YOUR TASK
Check each line of the data for "function", and copy the ones that have it.

■ ■ ■ ■

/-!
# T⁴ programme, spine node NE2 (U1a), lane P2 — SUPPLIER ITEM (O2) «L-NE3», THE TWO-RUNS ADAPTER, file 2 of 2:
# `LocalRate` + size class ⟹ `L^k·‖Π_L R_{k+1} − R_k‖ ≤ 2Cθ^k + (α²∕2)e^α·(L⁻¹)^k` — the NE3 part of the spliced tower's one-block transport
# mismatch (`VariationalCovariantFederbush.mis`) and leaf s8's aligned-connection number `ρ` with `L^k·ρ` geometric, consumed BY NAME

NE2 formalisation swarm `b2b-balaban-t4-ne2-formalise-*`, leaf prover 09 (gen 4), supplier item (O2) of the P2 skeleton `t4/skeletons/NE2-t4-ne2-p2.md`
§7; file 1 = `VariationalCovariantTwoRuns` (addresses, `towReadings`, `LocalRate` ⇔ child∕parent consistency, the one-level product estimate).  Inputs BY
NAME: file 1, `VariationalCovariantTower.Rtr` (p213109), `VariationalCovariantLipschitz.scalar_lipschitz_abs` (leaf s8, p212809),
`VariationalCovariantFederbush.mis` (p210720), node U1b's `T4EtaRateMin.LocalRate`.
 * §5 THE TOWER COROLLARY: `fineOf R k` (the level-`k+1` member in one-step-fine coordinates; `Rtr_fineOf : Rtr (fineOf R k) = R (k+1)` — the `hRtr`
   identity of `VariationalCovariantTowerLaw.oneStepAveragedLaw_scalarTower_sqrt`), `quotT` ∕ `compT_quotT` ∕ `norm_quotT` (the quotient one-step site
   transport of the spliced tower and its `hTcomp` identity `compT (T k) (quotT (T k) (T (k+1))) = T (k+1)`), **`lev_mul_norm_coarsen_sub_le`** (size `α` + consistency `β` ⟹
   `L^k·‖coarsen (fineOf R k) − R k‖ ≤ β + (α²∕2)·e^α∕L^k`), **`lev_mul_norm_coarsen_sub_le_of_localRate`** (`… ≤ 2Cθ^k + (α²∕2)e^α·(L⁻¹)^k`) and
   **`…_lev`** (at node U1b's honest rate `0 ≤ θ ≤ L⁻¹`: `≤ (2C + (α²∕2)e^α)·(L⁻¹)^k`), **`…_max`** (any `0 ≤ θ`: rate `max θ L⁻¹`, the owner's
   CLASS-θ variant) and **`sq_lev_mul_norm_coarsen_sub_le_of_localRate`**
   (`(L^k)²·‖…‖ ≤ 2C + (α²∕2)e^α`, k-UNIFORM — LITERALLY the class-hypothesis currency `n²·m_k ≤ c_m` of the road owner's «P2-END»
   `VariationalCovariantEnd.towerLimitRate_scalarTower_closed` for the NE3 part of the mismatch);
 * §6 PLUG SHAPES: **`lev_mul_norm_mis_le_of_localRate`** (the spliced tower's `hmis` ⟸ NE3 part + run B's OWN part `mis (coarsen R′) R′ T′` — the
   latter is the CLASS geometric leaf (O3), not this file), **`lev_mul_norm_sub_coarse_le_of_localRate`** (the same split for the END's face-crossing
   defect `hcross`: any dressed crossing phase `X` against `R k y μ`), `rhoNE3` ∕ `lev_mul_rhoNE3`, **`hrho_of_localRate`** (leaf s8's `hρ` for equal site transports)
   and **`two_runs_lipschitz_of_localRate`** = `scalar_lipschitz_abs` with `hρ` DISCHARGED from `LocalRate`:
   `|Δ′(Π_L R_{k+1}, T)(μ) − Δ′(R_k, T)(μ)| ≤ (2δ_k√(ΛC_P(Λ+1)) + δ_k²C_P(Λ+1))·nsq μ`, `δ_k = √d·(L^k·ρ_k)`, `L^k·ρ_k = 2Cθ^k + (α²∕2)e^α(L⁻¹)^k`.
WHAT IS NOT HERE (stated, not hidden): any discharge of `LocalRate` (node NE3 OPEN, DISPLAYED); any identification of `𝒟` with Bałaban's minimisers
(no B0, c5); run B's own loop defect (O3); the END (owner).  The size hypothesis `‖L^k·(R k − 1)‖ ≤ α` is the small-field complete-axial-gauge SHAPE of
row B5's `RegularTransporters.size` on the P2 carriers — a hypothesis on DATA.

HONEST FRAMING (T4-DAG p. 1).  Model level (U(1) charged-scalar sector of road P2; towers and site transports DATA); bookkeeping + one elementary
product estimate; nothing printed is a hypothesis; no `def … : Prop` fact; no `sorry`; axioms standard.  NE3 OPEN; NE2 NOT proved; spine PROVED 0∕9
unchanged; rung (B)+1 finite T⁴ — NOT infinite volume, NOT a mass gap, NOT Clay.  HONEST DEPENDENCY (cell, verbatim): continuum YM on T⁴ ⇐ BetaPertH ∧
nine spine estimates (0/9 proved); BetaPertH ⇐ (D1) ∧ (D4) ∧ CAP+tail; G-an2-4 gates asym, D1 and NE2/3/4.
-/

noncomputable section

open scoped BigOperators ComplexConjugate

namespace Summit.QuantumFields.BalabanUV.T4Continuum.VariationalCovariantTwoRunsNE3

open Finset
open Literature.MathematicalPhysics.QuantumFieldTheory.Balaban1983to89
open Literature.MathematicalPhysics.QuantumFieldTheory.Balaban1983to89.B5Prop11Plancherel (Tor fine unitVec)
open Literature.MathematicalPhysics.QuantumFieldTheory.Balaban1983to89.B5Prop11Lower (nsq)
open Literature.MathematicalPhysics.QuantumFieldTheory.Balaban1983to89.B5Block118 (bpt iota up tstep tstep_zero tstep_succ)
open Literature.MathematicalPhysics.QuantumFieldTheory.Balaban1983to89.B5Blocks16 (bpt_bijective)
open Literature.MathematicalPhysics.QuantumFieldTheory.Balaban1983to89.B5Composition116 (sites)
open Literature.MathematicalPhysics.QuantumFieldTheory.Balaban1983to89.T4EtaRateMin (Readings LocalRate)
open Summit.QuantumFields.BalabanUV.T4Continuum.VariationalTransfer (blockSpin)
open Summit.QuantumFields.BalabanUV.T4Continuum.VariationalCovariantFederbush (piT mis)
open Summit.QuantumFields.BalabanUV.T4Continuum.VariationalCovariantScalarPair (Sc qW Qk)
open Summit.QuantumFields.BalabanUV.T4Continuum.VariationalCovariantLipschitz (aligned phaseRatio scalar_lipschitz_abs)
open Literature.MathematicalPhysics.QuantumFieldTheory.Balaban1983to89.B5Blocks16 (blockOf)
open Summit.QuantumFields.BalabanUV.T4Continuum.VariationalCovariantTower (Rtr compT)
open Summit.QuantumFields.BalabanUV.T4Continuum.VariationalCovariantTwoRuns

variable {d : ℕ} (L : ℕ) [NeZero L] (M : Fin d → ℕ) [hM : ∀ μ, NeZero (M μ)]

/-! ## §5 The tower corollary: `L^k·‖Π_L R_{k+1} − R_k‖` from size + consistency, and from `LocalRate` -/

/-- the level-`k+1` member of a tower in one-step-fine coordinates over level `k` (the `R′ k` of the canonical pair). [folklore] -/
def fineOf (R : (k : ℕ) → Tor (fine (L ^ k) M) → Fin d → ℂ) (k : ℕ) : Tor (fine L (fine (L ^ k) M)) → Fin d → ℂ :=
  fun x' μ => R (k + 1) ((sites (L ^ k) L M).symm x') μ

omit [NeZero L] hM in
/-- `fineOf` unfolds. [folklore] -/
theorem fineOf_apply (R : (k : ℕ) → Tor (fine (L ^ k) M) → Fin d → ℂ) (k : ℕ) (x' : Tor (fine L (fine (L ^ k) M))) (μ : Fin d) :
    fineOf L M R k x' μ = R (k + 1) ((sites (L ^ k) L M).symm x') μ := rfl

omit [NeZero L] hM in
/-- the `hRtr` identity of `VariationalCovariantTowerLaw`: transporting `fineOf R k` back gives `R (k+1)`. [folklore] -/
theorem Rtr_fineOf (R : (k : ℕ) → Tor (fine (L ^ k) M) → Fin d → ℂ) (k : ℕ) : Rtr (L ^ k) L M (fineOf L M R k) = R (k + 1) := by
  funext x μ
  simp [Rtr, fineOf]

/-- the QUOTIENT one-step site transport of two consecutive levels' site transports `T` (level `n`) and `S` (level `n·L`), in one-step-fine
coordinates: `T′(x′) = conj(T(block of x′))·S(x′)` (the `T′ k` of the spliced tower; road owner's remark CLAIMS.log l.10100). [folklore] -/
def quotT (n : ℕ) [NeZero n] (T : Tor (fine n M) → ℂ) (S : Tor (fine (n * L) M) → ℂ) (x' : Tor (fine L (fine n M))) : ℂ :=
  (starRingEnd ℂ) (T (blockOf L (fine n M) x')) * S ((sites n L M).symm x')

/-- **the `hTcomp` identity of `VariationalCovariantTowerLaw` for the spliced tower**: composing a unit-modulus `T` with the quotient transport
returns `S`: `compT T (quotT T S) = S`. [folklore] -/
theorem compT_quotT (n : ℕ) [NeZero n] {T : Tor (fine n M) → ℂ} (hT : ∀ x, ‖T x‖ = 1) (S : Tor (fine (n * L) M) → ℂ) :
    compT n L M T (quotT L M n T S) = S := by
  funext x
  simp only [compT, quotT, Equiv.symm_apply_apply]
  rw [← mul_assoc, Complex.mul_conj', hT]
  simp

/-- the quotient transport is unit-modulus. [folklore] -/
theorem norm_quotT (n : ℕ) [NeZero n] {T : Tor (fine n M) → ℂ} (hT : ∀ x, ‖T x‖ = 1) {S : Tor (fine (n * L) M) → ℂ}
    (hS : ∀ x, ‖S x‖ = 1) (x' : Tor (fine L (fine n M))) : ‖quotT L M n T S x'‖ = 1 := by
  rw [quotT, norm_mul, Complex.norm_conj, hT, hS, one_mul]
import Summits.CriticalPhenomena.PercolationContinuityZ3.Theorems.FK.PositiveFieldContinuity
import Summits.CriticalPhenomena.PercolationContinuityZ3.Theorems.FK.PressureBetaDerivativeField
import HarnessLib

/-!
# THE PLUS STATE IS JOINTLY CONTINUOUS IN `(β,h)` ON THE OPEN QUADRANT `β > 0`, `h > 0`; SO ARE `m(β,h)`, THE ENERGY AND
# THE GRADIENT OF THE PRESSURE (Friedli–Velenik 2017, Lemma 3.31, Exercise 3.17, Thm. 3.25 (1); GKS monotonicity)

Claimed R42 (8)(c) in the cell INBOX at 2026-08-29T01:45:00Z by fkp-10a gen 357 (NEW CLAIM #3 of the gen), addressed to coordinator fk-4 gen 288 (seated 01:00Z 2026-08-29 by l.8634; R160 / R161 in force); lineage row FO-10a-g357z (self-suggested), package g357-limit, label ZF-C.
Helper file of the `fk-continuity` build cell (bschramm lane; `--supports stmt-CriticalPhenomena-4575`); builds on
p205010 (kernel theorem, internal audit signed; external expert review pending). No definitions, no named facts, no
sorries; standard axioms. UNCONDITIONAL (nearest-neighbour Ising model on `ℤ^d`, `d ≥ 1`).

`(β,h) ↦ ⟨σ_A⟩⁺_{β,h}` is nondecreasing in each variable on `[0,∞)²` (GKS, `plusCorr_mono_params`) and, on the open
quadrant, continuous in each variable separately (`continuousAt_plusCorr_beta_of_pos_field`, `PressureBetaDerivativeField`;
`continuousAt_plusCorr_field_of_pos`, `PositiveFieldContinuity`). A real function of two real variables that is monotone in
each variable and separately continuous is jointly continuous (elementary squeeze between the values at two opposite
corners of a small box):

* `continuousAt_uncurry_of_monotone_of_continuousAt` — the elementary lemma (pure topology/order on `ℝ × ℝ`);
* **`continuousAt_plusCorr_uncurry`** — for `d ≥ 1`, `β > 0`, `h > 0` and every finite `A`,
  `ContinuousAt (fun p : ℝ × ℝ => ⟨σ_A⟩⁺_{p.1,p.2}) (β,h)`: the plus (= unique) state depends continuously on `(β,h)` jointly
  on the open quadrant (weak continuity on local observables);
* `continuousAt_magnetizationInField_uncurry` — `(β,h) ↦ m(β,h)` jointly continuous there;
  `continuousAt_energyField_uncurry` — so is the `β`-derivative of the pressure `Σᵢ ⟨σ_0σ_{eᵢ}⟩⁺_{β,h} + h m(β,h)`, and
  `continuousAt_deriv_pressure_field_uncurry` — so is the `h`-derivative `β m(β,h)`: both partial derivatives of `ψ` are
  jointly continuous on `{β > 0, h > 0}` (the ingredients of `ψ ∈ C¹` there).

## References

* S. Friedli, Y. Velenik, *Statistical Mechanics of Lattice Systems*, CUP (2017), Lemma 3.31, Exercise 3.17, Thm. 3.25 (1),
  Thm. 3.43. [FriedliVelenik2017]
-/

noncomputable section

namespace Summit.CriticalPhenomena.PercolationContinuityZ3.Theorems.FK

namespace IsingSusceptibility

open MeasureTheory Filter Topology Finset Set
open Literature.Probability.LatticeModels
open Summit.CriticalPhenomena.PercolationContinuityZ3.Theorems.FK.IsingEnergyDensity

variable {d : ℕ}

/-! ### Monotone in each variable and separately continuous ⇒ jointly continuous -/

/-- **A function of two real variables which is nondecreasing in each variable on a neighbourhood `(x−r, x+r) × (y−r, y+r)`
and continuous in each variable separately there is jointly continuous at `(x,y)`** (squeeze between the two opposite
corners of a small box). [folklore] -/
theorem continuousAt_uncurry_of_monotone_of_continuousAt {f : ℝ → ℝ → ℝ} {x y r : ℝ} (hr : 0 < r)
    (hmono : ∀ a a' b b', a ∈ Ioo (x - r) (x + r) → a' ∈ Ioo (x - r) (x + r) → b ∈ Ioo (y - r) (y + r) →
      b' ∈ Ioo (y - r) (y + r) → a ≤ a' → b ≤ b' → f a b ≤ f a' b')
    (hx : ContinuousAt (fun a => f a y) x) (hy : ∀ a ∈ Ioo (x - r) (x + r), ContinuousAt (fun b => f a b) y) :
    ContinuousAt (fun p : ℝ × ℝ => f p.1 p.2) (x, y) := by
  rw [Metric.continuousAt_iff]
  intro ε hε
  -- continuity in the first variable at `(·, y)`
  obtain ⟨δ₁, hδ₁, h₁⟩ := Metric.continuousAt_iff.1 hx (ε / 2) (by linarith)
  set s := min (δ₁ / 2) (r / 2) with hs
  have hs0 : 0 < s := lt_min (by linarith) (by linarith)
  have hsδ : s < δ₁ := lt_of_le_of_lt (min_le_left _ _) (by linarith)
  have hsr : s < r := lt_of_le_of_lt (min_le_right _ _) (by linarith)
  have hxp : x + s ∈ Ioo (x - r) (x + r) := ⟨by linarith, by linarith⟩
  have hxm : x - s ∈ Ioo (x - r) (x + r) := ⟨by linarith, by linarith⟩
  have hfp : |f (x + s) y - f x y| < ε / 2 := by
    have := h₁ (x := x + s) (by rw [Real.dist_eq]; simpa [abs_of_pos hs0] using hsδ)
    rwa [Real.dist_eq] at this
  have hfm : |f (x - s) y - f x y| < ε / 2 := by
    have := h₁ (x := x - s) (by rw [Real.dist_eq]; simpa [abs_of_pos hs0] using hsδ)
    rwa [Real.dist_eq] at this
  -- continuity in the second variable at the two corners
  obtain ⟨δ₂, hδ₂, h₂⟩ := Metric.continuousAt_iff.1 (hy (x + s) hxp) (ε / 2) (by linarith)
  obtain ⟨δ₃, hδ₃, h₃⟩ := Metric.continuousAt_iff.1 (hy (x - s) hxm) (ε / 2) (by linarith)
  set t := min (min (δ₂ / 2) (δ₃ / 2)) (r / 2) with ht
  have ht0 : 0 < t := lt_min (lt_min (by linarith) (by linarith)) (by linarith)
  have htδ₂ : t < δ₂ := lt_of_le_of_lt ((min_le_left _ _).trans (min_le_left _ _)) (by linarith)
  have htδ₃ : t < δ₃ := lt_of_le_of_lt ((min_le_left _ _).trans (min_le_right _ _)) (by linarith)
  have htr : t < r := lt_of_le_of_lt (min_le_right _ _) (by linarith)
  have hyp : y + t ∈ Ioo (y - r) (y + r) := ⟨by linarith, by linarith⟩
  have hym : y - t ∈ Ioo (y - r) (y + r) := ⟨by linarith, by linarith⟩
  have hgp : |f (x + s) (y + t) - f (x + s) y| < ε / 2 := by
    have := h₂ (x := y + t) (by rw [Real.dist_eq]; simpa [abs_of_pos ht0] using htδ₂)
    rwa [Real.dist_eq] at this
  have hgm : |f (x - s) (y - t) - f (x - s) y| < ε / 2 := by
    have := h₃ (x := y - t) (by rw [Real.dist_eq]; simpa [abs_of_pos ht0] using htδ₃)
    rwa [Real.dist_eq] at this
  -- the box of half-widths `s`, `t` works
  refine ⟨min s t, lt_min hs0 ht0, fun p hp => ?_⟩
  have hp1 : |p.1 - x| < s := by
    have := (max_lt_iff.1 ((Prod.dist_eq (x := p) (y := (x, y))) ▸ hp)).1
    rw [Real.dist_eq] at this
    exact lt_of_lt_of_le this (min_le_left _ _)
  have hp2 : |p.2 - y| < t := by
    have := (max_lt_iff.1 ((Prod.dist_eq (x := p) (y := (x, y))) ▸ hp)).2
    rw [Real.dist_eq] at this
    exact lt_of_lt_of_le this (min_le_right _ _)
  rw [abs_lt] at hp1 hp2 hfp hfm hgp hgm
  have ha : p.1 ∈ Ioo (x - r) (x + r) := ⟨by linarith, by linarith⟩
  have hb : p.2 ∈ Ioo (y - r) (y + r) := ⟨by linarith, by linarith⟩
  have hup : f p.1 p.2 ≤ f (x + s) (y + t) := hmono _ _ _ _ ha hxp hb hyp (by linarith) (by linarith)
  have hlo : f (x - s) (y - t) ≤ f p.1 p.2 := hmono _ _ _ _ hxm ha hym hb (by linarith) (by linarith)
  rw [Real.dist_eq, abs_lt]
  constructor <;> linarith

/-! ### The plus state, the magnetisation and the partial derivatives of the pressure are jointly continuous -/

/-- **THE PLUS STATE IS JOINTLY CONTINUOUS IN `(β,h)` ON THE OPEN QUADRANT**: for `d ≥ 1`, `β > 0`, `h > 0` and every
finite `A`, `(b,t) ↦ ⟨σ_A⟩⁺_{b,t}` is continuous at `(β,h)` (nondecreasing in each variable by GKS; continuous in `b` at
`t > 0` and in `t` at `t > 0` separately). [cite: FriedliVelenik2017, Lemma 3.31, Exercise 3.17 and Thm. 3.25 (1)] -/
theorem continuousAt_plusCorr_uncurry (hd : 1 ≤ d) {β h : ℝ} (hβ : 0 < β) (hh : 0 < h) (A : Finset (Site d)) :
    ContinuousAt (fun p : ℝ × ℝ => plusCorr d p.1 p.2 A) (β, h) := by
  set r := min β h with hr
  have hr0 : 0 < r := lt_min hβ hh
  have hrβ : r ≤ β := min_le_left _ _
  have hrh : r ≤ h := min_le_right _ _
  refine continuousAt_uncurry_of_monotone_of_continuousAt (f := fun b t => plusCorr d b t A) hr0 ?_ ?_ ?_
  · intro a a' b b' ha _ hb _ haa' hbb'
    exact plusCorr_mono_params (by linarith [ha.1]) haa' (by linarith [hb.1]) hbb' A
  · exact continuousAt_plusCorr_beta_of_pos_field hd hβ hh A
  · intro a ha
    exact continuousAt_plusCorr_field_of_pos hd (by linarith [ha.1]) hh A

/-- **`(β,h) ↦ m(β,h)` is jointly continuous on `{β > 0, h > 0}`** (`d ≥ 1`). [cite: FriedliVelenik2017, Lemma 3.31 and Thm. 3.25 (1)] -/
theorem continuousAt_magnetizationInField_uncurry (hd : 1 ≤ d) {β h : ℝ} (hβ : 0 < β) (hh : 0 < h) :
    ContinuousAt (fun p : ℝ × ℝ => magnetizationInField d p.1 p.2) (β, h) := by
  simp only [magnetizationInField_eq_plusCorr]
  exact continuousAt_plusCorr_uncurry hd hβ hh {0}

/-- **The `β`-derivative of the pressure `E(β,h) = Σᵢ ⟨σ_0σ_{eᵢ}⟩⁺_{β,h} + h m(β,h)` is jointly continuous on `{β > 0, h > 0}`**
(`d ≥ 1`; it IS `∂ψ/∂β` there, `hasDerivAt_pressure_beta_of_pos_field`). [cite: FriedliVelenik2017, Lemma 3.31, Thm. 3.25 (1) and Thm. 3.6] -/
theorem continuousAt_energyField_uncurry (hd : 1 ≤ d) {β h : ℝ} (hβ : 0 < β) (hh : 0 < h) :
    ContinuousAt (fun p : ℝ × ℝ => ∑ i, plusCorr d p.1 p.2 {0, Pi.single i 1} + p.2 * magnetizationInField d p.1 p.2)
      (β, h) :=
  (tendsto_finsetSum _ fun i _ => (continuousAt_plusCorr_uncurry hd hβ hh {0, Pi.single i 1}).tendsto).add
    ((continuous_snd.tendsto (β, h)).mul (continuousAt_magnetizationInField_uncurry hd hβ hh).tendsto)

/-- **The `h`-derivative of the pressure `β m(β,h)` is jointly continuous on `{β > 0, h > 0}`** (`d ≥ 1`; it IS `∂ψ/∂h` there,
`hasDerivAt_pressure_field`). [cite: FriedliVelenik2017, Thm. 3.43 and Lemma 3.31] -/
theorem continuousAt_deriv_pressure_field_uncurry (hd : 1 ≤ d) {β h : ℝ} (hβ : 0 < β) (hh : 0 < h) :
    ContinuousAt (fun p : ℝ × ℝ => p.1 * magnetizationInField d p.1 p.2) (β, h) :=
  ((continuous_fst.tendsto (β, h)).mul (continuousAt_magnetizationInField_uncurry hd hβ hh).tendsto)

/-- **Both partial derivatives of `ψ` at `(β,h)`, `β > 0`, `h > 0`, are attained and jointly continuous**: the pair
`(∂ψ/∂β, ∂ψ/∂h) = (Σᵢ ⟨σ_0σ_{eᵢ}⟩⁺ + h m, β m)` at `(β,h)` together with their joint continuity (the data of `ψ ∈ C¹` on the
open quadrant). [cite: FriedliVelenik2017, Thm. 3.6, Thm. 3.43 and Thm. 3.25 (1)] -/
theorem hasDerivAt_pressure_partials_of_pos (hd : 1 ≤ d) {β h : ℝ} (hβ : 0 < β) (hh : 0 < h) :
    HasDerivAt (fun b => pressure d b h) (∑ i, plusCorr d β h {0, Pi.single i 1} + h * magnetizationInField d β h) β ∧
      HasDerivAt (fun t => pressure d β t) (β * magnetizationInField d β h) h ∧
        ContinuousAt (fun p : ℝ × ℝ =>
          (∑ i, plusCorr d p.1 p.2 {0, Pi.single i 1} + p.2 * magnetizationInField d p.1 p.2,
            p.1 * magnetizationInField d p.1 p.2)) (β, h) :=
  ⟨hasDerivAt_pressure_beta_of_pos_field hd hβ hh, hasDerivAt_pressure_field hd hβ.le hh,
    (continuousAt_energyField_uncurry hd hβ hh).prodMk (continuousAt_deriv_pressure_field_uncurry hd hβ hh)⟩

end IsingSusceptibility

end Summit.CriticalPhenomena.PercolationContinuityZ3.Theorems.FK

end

■ ■ ■ ■

ANSWER TO THIS TASK
`continuousAt_plusCorr_field_of_pos`, `PositiveFieldContinuity`). A real function of two real variables that is monotone in
/-- **A function of two real variables which is nondecreasing in each variable on a neighbourhood `(x−r, x+r) × (y−r, y+r)`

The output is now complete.